Health professionals, human rights groups and international medical charities believe that renouncing intellectual property rights is essential to urgently address the global vaccine shortage amid the pandemic and ultimately avoid prolongation of the health crisis. However, vaccine makers say this could disrupt the flow of raw materials while reducing investment by smaller biotech innovators in health research.

Today, 100% of vaccines made in the United States go to the American market.

Emmanuel Macron

French President

India and South Africa first submitted a joint proposal to the World Trade Organization in October to renounce intellectual property rights in Covid vaccines. Known as the TRIPS waiver, the proposal has been blocked by a handful of high-income nations such as the UK, Switzerland, Japan, Norway, Canada, Australia, Brazil, the EU and – until last week – the US

France’s Macron insisted that the best way to increase global vaccination rates is for vaccine-producing countries to increase their exports.

“Today, Anglo-Saxons block many of these ingredients and vaccines. Today, 100% of vaccines made in the United States go to the American market,” he said, adding that Europeans “are the most generous”. on that front.

The U.S. doesn’t have an outright export ban on Covid shots, but it does use laws to ensure that country-made vaccines are only shipped overseas if it is determined that there are sufficient doses to vaccinate the American people.

The latest data from the European Commission, the EU’s executive branch, shows that of the 400 million cans so far made in the block, 200 million have been exported to 90 different countries.

European Commission President Ursula von der Leyen also said that exporting vaccines “is currently the best way to address short-term shortages and shortages of vaccines around the world”.

“We should be open to this discussion. We should also look closely at the role of licensing, for example. These are important issues that need to be discussed. However, we should be aware of the fact that these are long-term issues.” “said von der Leyen during a speech on Saturday.

Categories
Politics

Cuomo privately calls on enterprise leaders to remain in NY, foyer on SALT

New York Governor Andrew Cuomo speaks to the media at a press conference in Manhattan on May 5, 2021 in New York City.

Spencer Platt | AFP | Getty Images

New York Governor Andrew Cuomo is privately encouraging some of the state’s richest business leaders to stay in the Empire State and is campaigning for lawmakers to lift the federal limit on state and local tax deductions known as SALT.

Cuomo took the opportunity to discuss the matter with a small group of executives who, during a call on Thursday, included Wall Street financiers, said someone with direct knowledge of the matter.

This person declined to be named in order to speak freely about what was considered a private conversation.

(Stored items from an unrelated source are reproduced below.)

/-!
# The non-twist hypothesis of cyclic base change for the representation of an elliptic curve

Topic `Literature/NumberTheory/Automorphic`; a *proofs* file (theorems only: no definition, no
named fact, no instance), a brick of the discharge programme of
`Literature.NumberTheory.Automorphic.isModularEllipticCurve_baseChange_rat_of_isSolvable`
(modularity of `E₀ ⊗ K` for `E₀ / ℚ` and `K` totally real solvable, by cyclic base change of the
automorphic representation of `E₀` up a subnormal series of `Gal(K/ℚ)`; Thorne, *Automorphy of
some residually dihedral Galois representations*, Lemma 7.1 with `F = ℚ`).  Arthur–Clozel's
cuspidality criterion for cyclic base change of prime degree `p` (`baseChange_cyclic_cuspidal`,
Thm. III.4.2 (a): `BC_{E/F}(π)` is cuspidal iff `π ≇ π ⊗ ω` for the characters `ω` of `E / F`)
is vendored in the tree in its Satake form: *at some place `v` of `F` inert in `E`, `π` has a
Satake parameter `α` with `ζ • α ≠ α` for every primitive `p`-th root of unity `ζ`*.  This file
supplies that hypothesis for the representations met along the tower, i.e. for an automorphic
representation `π` of `GL₂(𝔸_F)` whose Satake parameters at almost every place `v` are
`{λ_v/√q_v, μ_v/√q_v}` with `(X - λ_v)(X - μ_v) = X² - a_v(E₀ ⊗ F) X + q_v`:

* `exists_place_inertiaDeg_eq_one_of_finite` — a number field has places of residue degree one
  over rational primes outside any finite set (density of Frobenii);
* `exists_prime_gt_isIrreducible_rationalGaloisRepTate_baseChange` — **for every elliptic curve
  `E₀ / ℚ` and every number field `L`, `V_ℓ(E₀ ⊗ L)` is an irreducible `ℚ_ℓ[Γ_L]`-module for
  arbitrarily large primes `ℓ`** (a degree-one place `w ∣ p` of good reduction, Hasse
  `a_p² < 4p`, a prime `ℓ` with `a_p² - 4p` a non-residue, and the Frobenius criterion
  `isIrreducible_rationalGaloisRepTate_of_frobenius`; no open-image input);
* `exists_inert_hasSatakeParamAt_map_ne_of_finrank_eq_two` — **the quadratic step**: for
  `[E : F] = 2` with `E` admitting a real place there is an inert `v` with `a_v(E₀ ⊗ F) ≠ 0`,
  hence `-α ≠ α` (Ribet 1977, §4, in Galois form: an element of `Γ_F ∖ res(Γ_E)` with non-zero
  trace on `V_ℓ(E₀ ⊗ F)`, `exists_trace_rationalGaloisRepTate_ne_zero_of_not_mem_range`, the
  quadratic character `ε_E`, and the density of Frobenii in the open set
  `{ε_E = -1, tr ≠ 0}`);
* `exists_inert_hasSatakeParamAt_map_ne_of_prime_ne_two` — **the odd prime step**: for `E / F`
  Galois of odd prime degree `p` inert places exist (a Frobenius off `res(Γ_E)`;
  `placesOver_dichotomy_of_prime`) and at any of them `{ζx, ζy} = {x, y}` with `x y = 1` is
  impossible for `ζ` of order `p`;
* `exists_inert_hasSatakeParamAt_map_ne_of_prime` — the two cases combined, in the exact shape
  of the hypothesis of `baseChange_cyclic_cuspidal` (`n = 2`).

## References

* J. Arthur, L. Clozel, *Simple algebras, base change, and the advanced theory of the trace
  formula*, Ann. of Math. Stud. 120 (1989), Ch. 3, Thm. 4.2 and Lemma 6.5. [ArthurClozel1989]
* R. P. Langlands, *Base change for GL(2)*, Ann. of Math. Stud. 96 (1980), Ch. 2.
  [LanglandsBaseChange1980]
* K. A. Ribet, *Galois representations attached to eigenforms with Nebentypus*, LNM 601 (1977),
  §4 (Prop. 4.4, Thm. 4.5). [Ribet1977Nebentypus]
* J. A. Thorne, *Automorphy of some residually dihedral Galois representations*, Math. Ann. 364
  (2016), Lemma 7.1 and Thm. 7.6. [Thorne2016]
* J.-P. Serre, *Abelian ℓ-adic representations and elliptic curves* (1968), Ch. I §2.2 and
  Ch. IV §2.2. [SerreAbelianLadic1968]
* J. H. Silverman, *The arithmetic of elliptic curves*, 2nd ed. (2009), Thm. V.1.1, V.2.3.1,
  C.21. [SilvermanAEC2009]

## Design notes

No definition is introduced; the compatibility hypothesis is spelled out as the `∀ᶠ` clause
that the tower argument transports (`IsWeakBaseChangeLiftAE`), with `a_v` an arbitrary
integer-valued function in the odd case.  Imports stay inside `NumberTheory/Automorphic`,
`NumberTheory/EllipticCurves`, `NumberTheory/GaloisRepresentations`.  No `sorry`, no new
instance; axioms `propext`, `Classical.choice`, `Quot.sound`.
-/

noncomputable section
/-!
# Surgery on a self-avoiding walk inside a cube: splicing, first and last visits

Topic `Literature/Probability/RandomPlanarGeometry`, infrastructure for Kesten's Pattern Theorem
(Madras–Slade, *The Self-Avoiding Walk* (1993), §7.2), on top of `SAWCubeRouting.lean`
(`PathOn`, `pappend`). In the proofs of Lemma 7.2.6 and Theorem 7.2.3 a walk `ω ∈ S_N` is
modified at a site `j`: if all visits of `ω` to the cube `B = ω(j) + [-R, R]^{d+2}` happen in a
time window around `j`, then between the first visit `σ` and the last visit `τ` the walk may be
replaced by any self-avoiding path inside `B` with the same endpoints ("replace each subwalk
`(ω(σ_l), …, ω(τ_l))` by a subwalk that stays inside `Q(j_l)`"), the result being self-avoiding
because the walk is outside `B` before `σ` and after `τ`.

## Contents (namespace `Literature.Probability.RandomPlanarGeometry.SAW.Zd`; all PROVED)

* `splice ω σ τ L π` — replace `ω[σ, τ]` by `π[0, L]`: value lemmas `splice_of_le`,
  `splice_piece`, `splice_after`; **`splice_splice`** (splicing the old piece back undoes the
  splice — the decoding step of the counting arguments); **`pathOn_splice`** (self-avoidance of
  the splice when prefix and suffix avoid the new piece).
* `InBall R c z` (the cube of radius `R` around `c`), `exists_abs_eq_of_adj_not_inBall` (a point
  of the cube with a neighbour outside lies on the outer layer), `firstVisit` / `lastVisit` and
  their API.
* `SurgerySite ω N R j a b` — the hypotheses of a surgery site (window `[a, b] ⊆ [1, N-1]`
  containing all visits to the cube, a second visit, `R ≥ 0`) and its consequences:
  `first_spec`, `last_spec`, `first_lt_last`, `entry_outer`, `exit_outer`, `entry_ne_exit`
  (so the routing theorems `exists_route` / `exists_snake_route` apply to `x = ω(σ)`,
  `y = ω(τ)`), and **`SurgerySite.splice_mem_saws`**: the spliced walk is in `S_{σ + L + (N-τ)}`.

## References

* N. Madras, G. Slade, *The Self-Avoiding Walk*, Birkhäuser (1993), §7.2, proof of Lemma 7.2.6
  (the replacement of `(ω(σ_l), …, ω(τ_l))`, eqs. (7.2.17)–(7.2.19)) and of Theorem 7.2.3.
-/

noncomputable section

open Filter Topology Literature.Probability.LatticeModels Literature.Probability.Percolation SimpleGraph
open scoped BigOperators

namespace Literature.Probability.RandomPlanarGeometry.SAW.Zd

/-! ### Splicing a piece into a walk -/

section Splice

variable {D : ℕ}

/-- **Splice**: replace the piece `ω[σ, τ]` of `ω` by the piece `π[0, L]` (time-shifting the rest):
`ω(0), …, ω(σ) = π(0), π(1), …, π(L) = ω(τ), ω(τ+1), …`. [cite: MadrasSlade1993, Lemma 7.2.6 (proof)] -/
def splice (ω : ℕ → Site D) (σ τ L : ℕ) (π : ℕ → Site D) : ℕ → Site D :=
  fun t => if t ≤ σ then ω t else if t ≤ σ + L then π (t - σ) else ω (t - σ - L + τ)

variable {ω π : ℕ → Site D} {σ τ L : ℕ}

/-- Values of the splice before the piece. [folklore] -/
theorem splice_of_le {t : ℕ} (ht : t ≤ σ) : splice ω σ τ L π t = ω t := by simp [splice, ht]

/-- Values of the splice on the piece. [folklore] -/
theorem splice_piece (hj : π 0 = ω σ) {s : ℕ} (hs : s ≤ L) : splice ω σ τ L π (σ + s) = π s := by
  rcases Nat.eq_zero_or_pos s with rfl | hpos
  · simp [splice, hj]
  · simp only [splice, if_neg (show ¬ σ + s ≤ σ by omega), if_pos (show σ + s ≤ σ + L by omega),
      Nat.add_sub_cancel_left]

/-- Values of the splice after the piece. [folklore] -/
theorem splice_after (hj : π 0 = ω σ) (hj' : π L = ω τ) (u : ℕ) :
    splice ω σ τ L π (σ + L + u) = ω (τ + u) := by
  rcases Nat.eq_zero_or_pos u with rfl | hpos
  · rcases Nat.eq_zero_or_pos L with rfl | hL
    · simp [splice, ← hj', hj]
    · simp only [splice, add_zero, if_neg (show ¬ σ + L ≤ σ by omega), if_pos le_rfl,
        Nat.add_sub_cancel_left, hj']
  · simp only [splice, if_neg (show ¬ σ + L + u ≤ σ by omega), if_neg (show ¬ σ + L + u ≤ σ + L by omega)]
    congr 1; omega

/-- **Splicing back the old piece undoes the splice.** [folklore] -/
theorem splice_splice (hστ : σ ≤ τ) (hj : π 0 = ω σ) (hj' : π L = ω τ) :
    splice (splice ω σ τ L π) σ (σ + L) (τ - σ) (fun s => ω (σ + s)) = ω := by
  funext t
  rcases le_or_gt t σ with h | h
  · rw [splice_of_le h, splice_of_le h]
  · rcases le_or_gt t τ with h' | h'
    · obtain ⟨s, rfl⟩ : ∃ s, t = σ + s := ⟨t - σ, by omega⟩
      rw [splice_piece (by simp [splice_of_le le_rfl]) (by omega)]
    · obtain ⟨u, rfl⟩ : ∃ u, t = σ + (τ - σ) + u := ⟨t - τ, by omega⟩
      rw [splice_after (by show ω (σ + 0) = _; rw [add_zero, splice_of_le le_rfl])
        (by show ω (σ + (τ - σ)) = _; rw [show σ + (τ - σ) = τ by omega, ← add_zero (σ + L),
          splice_after hj hj' 0, add_zero]), splice_after hj hj' u]
      congr 1; omega

/-- **The splice of a self-avoiding path into a self-avoiding walk is self-avoiding** when the
prefix `ω[0, σ)` and the suffix `ω(τ, N]` avoid the new piece, and `σ ≤ τ`.
[cite: MadrasSlade1993, Lemma 7.2.6 (proof)] -/
theorem pathOn_splice {N : ℕ} (hω : PathOn N ω) (hστ : σ ≤ τ) (hτ : τ ≤ N) (hπ : PathOn L π)
    (hj : π 0 = ω σ) (hj' : π L = ω τ)
    (hpre : ∀ s < σ, ∀ t ≤ L, ω s ≠ π t) (hsuf : ∀ u, τ < u → u ≤ N → ∀ t ≤ L, ω u ≠ π t) :
    PathOn (σ + L + (N - τ)) (splice ω σ τ L π) := by
  -- the splice is `(ω|[0,σ] ++ π) ++ ω(τ + ·)`
  have hA : PathOn σ ω := hω.mono (by omega)
  have hAB : PathOn (σ + L) (pappend σ ω π) :=
    hA.append hπ hj.symm fun s hs t _ ht2 => hpre s hs t ht2
  have hC : PathOn (N - τ) (fun u => ω (τ + u)) := hω.shift hτ
  have hjC : pappend σ ω π (σ + L) = (fun u => ω (τ + u)) 0 := by
    rw [pappend_add _ _ _ _ hj.symm, hj']; rfl
  have hABC := hAB.append hC hjC fun s hs u hu1 hu2 heq => ?_
  · -- identify the splice with the double append
    refine ⟨fun t ht => ?_, fun s hs t ht hst => ?_⟩
    · have e : ∀ r ≤ σ + L + (N - τ), splice ω σ τ L π r = pappend (σ + L) (pappend σ ω π) (fun u => ω (τ + u)) r := by
        intro r _
        rcases le_or_gt r σ with h | h
        · rw [splice_of_le h, pappend_of_le _ _ (by omega), pappend_of_le _ _ h]
        · rcases le_or_gt r (σ + L) with h' | h'
          · obtain ⟨k, rfl⟩ : ∃ k, r = σ + k := ⟨r - σ, by omega⟩
            rw [splice_piece hj (by omega), pappend_of_le _ _ h', pappend_add _ _ _ _ hj.symm]
          · obtain ⟨k, rfl⟩ : ∃ k, r = σ + L + k := ⟨r - σ - L, by omega⟩
            rw [splice_after hj hj', pappend_add _ _ _ _ hjC]
      rw [e t ht.le, e (t + 1) ht]
      exact hABC.1 t ht
    · simp only [Set.mem_setOf_eq] at hs ht
      have e : ∀ r ≤ σ + L + (N - τ), splice ω σ τ L π r = pappend (σ + L) (pappend σ ω π) (fun u => ω (τ + u)) r := by
        intro r _
        rcases le_or_gt r σ with h | h
        · rw [splice_of_le h, pappend_of_le _ _ (by omega), pappend_of_le _ _ h]
        · rcases le_or_gt r (σ + L) with h' | h'
          · obtain ⟨k, rfl⟩ : ∃ k, r = σ + k := ⟨r - σ, by omega⟩
            rw [splice_piece hj (by omega), pappend_of_le _ _ h', pappend_add _ _ _ _ hj.symm]
          · obtain ⟨k, rfl⟩ : ∃ k, r = σ + L + k := ⟨r - σ - L, by omega⟩
            rw [splice_after hj hj', pappend_add _ _ _ _ hjC]
      rw [e s hs, e t ht] at hst
      exact hABC.2 hs ht hst
  · -- disjointness for the second append: prefix points are `ω s'` (`s' ≤ σ`) or `π t` (`t ≤ L`)
    rcases le_or_gt s σ with h | h
    · rw [pappend_of_le _ _ h] at heq
      have := hω.2 (show s ≤ N by omega) (show τ + u ≤ N by omega) heq
      omega
    · obtain ⟨k, rfl⟩ : ∃ k, s = σ + k := ⟨s - σ, by omega⟩
      rw [pappend_add _ _ _ _ hj.symm] at heq
      exact hsuf (τ + u) (by omega) (by omega) k (by omega) heq.symm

“As business leaders, we should tell people to stay in New York and try to include SALT in the new tax bill,” said the person knowing the call, describing Cuomo’s message to the participants.

The Biden government wants to withdraw parts of former President Donald Trump’s 2017 tax reform law in order to finance the infrastructure. Some Democrats, including Cuomo, are calling on the White House to remove the $ 10,000 ceiling Trump has imposed on SALT deductions as part of changes.

A Cuomo press representative did not return repeated requests for comments.

In the state budget recently signed by Cuomo, New York’s richest executives would likely see higher combined local and state income tax rates than those for wealthy California residents.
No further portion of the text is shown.